• Required work:
Take the data below and extract the lines from the one with "is standard by" to the one with "finite for closed", inclusive, exactly as written.

** Records supplied follows **

import Mathlib.Geometry.Manifold.SmoothEmbedding
import Mathlib.Geometry.Manifold.Instances.Real
import Mathlib.Geometry.Manifold.IsManifold.InteriorBoundary
import Mathlib.Data.ENat.Lattice
import Literature.Topology.FourManifolds.Handles
import Literature.Topology.FourManifolds.SmoothOrientation
import HarnessLib

/-!
# Trisections of smooth 4-manifolds (Gay–Kirby)

Topic `Literature/Topology/FourManifolds` (definition item `defn-Trisection`, route
`SmoothPoincare4/GroupTrisection`).

A **`(g; k₁, k₂, k₃)`-trisection** of a closed connected oriented smooth 4-manifold `X` is a
decomposition `X = X₁ ∪ X₂ ∪ X₃` into three compact codimension-`0` submanifolds with

* `Xᵢ ≅ Z_{kᵢ} = ♮^{kᵢ}(S¹ × B³)` (a 4-dimensional 1-handlebody of genus `kᵢ`),
* `Hᵢⱼ = Xᵢ ∩ Xⱼ ≅ ♮^g(S¹ × D²)` a 3-dimensional genus-`g` handlebody for `i ≠ j`,
* `F = X₁ ∩ X₂ ∩ X₃ = ∂Hᵢⱼ` a closed orientable surface of genus `g`

(Gay–Kirby 2016, Def. 1, in the balanced case `k₁ = k₂ = k₃ = k`; unbalanced version
Meier–Schirmer–Zupan 2016, §2). Following the request, no Morse 2-function is used; the pieces are
presented in the relational style of `ConnectedSum.lean` / `Gluing.lean` and their diffeomorphism
types are pinned down through the library's handle vocabulary (`Literature.Topology.FourManifolds.HasHandleDecomposition`,
`Handles.lean`):

* `handleCount a b : ℕ → ℕ` — `a` handles of index `0`, `b` of index `1`, none higher;
* `IsTrisection X g k S` for `S : Fin 3 → Set X` (the sectors) — (i) the sectors cover `X`;
  (ii) each `S i` is the image of a smooth embedding `e : W ↪ X` (`W` modelled on `ℝ³ × [0,∞)`) of
  a compact connected `W` admitting a handle decomposition with one `0`-handle and `k i`
  `1`-handles, and the other sectors meet `S i` only along `e(∂W)`; (iii) for `i ≠ j`,
  `S i ∩ S j` is the image of a smooth embedding `h : H ↪ X` of a compact connected 3-manifold
  with boundary admitting one `0`-handle and `g` `1`-handles, and `h(∂H) = S 0 ∩ S 1 ∩ S 2`.
  For oriented `X` this is equivalent to GK/MSZ: an orientable 1-handlebody with the said handles
  is `♮^k(S¹ × B³)` resp. `♮^g(S¹ × D²)`; invariance of domain gives `e(∂W) = S j ∪ S l` on the
  frontier, so `∂Xᵢ = Hᵢⱼ ∪_F Hᵢₗ` is a genus-`g` Heegaard splitting of `#^{kᵢ}(S¹ × S²)`, which
  is standard by Waldhausen's theorem — precisely GK's condition (2) (their remark after Def. 1).
* `IsBalancedTrisection X g k S := IsTrisection X g (fun _ => k) S` (GK's `(g, k)`-trisections);
* `trisectionGenus X : ℕ∞` — the least genus of a trisection (`⊤` if none; finite for closed
  connected oriented `X` by GK Thm 4);
* API: covering/projection lemmas, invariance under permuting the three sectors
  (`IsTrisection.comp_perm`), `trisectionGenus_le`.
* Named fact (statement, D-0014): `exists_isBalancedGKTrisection` — GK 2016 Thm 4 (existence of a
  `(g, k)`-trisection with `k ≤ g` for every closed connected oriented smooth 4-manifold), over
  the corrected predicate `IsBalancedGKTrisection`.
  **Warning (misstatement of the first vendoring).** `IsTrisection` is unsatisfiable — clause (ii)
  forbids the corners that GK's sectors have along the central surface
  (`TrisectionsRefutation.lean`, `Literature.Topology.FourManifolds.TrisectionRefutation.not_isTrisection`) —
  so every statement over `IsTrisection`/`IsBalancedTrisection`/`trisectionGenus` is vacuous, and
  the first vendoring of GK Thm 4 over it, `exists_isBalancedTrisection`, is false as stated
  (`Literature.Topology.FourManifolds.TrisectionRefutation.not_exists_isBalancedTrisection`).
  **Verdict clean-up 2026-08-15** (prove-seat verdict: mis-stated, refuted in tree; re-verified
  against arXiv:1205.1565 p. 3, Def. 1 and Thm. 4, and against the tree): that def is now an
  `@[deprecated exists_isBalancedGKTrisection]` RECORD at the very end of this file, its statement
  kept verbatim only because its refutation (`TrisectionsRefutation.lean`) and the thesis file
  `Summits/SmoothPoincare4/SmoothPoincare4/Theses/GroupTrisection.lean` (`Assembly`, `Assembly2`,
  hypothesis `h₁`) name it; nothing may use it as a hypothesis.  The old *predicates* are kept
  unchanged (not deprecated) while their importers (`TrisectionEuler`, `TrisectionFunctor`,
  `SmallTrisections`, the `GroupTrisection` thesis) are migrated.  The corrected predicate
  `IsGKTrisection` (sectors = topologically embedded `1`-handlebodies `W`, `C^∞` immersed off the
  central surface `F` and given at the points of `F` by a *corner chart* `IsCornerAt`: in smooth
  charts `e = A ∘ cornerUnbend`, i.e. the sector is the linear image `A(Q)` of the model quadrant
  `cornerQuadrant` and `W` is the sector with its angle straightened by the principal square root
  `cornerUnbend = (cornerFold|_Q)⁻¹`), the argument that it is equivalent to GK's Def. 1 read with
  corners (so that existence *and* classification statements keep their printed strength over
  it), its non-vacuity (GK's genus-`0` trisection of `S⁴`, §2, walked through clause (ii) in the
  docstring of `IsGKTrisection`; the local model is proved in `isCornerAt_model`), its API and the
  corrected fact `exists_isBalancedGKTrisection` are in the last part of this file.
  Uniqueness up to stabilisation (GK Thm 11) and trisection *diagrams* (GK Def. 3: Heegaard
  diagrams on `F_g`) need curve systems on surfaces and are not vendored here.

## Design choices

* Sectors are closed subsets `S i ⊆ X`; the abstract pieces `W`, `H` (universe `u` of `X`) enter
  existentially with their smooth embeddings, exactly as gluing data do elsewhere in the topic.
  No `IsManifold`/orientation hypotheses inside the predicate; `X` closed connected oriented is
  the context of the facts (as in GK).
* Genus of the central surface is not a separate clause: `F = h(∂H)` is the boundary of a
  genus-`g` handlebody.
* `trisectionGenus` is `ℕ∞`-valued (`⨅`), no junk `sInf ∅ = 0`.
* Mathlib: smooth embeddings, immersions (`Manifold.IsImmersionAt`, charts in maximal atlases),
  `𝓡∂ n`, `ModelWithCorners.boundary`; handle decompositions are the library's Morse-theoretic
  `HasHandleDecomposition`.  Mathlib has models with corners (`EuclideanQuadrant`) but no
  angle-straightening, so the corner of a sector along `F` is recorded by the explicit corner chart
  `IsCornerAt` (polynomial folding map `cornerFold`; its inverse on the quadrant, the principal
  square root `cornerUnbend`, is only needed for the API and the model `isCornerAt_model`).  No
  trisections/Heegaard splittings in Mathlib or the tree (searched `trisection`, `Heegaard`).

## References

* D. Gay, R. Kirby, *Trisecting 4-manifolds*, Geom. Topol. 20 (2016) 3097–3132
  (arXiv:1205.1565): Def. 1, Remark 2, Thm 4, Def. 8, Thm 11.
* J. Meier, T. Schirmer, A. Zupan, *Classification of trisections and the generalized property R
  conjecture*, Proc. AMS 144 (2016) 4983–4997, §2 (unbalanced trisections).
* F. Waldhausen, *Heegaard-Zerlegungen der 3-Sphäre*, Topology 7 (1968); F. Laudenbach,
  V. Poénaru, *A note on 4-dimensional handlebodies*, Bull. SMF 100 (1972).
* J. Milnor, *Lectures on the h-cobordism theorem*, Princeton (1965), Thm. 3.4 (a cobordism with a
  Morse function without critical points is a product) — used in the comparison of straightenings.
* A. Douady, *Variétés à bord anguleux et voisinages tubulaires*, Séminaire H. Cartan 14
  (1961/62), exp. 1: §1 (secteurs), §4 (variétés à bord anguleux) — manifolds with corners.
* A. Douady, L. Hérault, *Arrondissement des variétés à coins*, appendix to A. Borel, J.-P. Serre,
  *Corners and arithmetic groups*, Comment. Math. Helv. 48 (1973) 436–491 — straightening the
  angle is well defined up to diffeomorphism.
-/

open scoped Manifold ContDiff Topology
open Set Function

** End of Records supplied **

• Solution:
  is standard by Waldhausen's theorem — precisely GK's condition (2) (their remark after Def. 1).
* `IsBalancedTrisection X g k S := IsTrisection X g (fun _ => k) S` (GK's `(g, k)`-trisections);
* `trisectionGenus X : ℕ∞` — the least genus of a trisection (`⊤` if none; finite for closed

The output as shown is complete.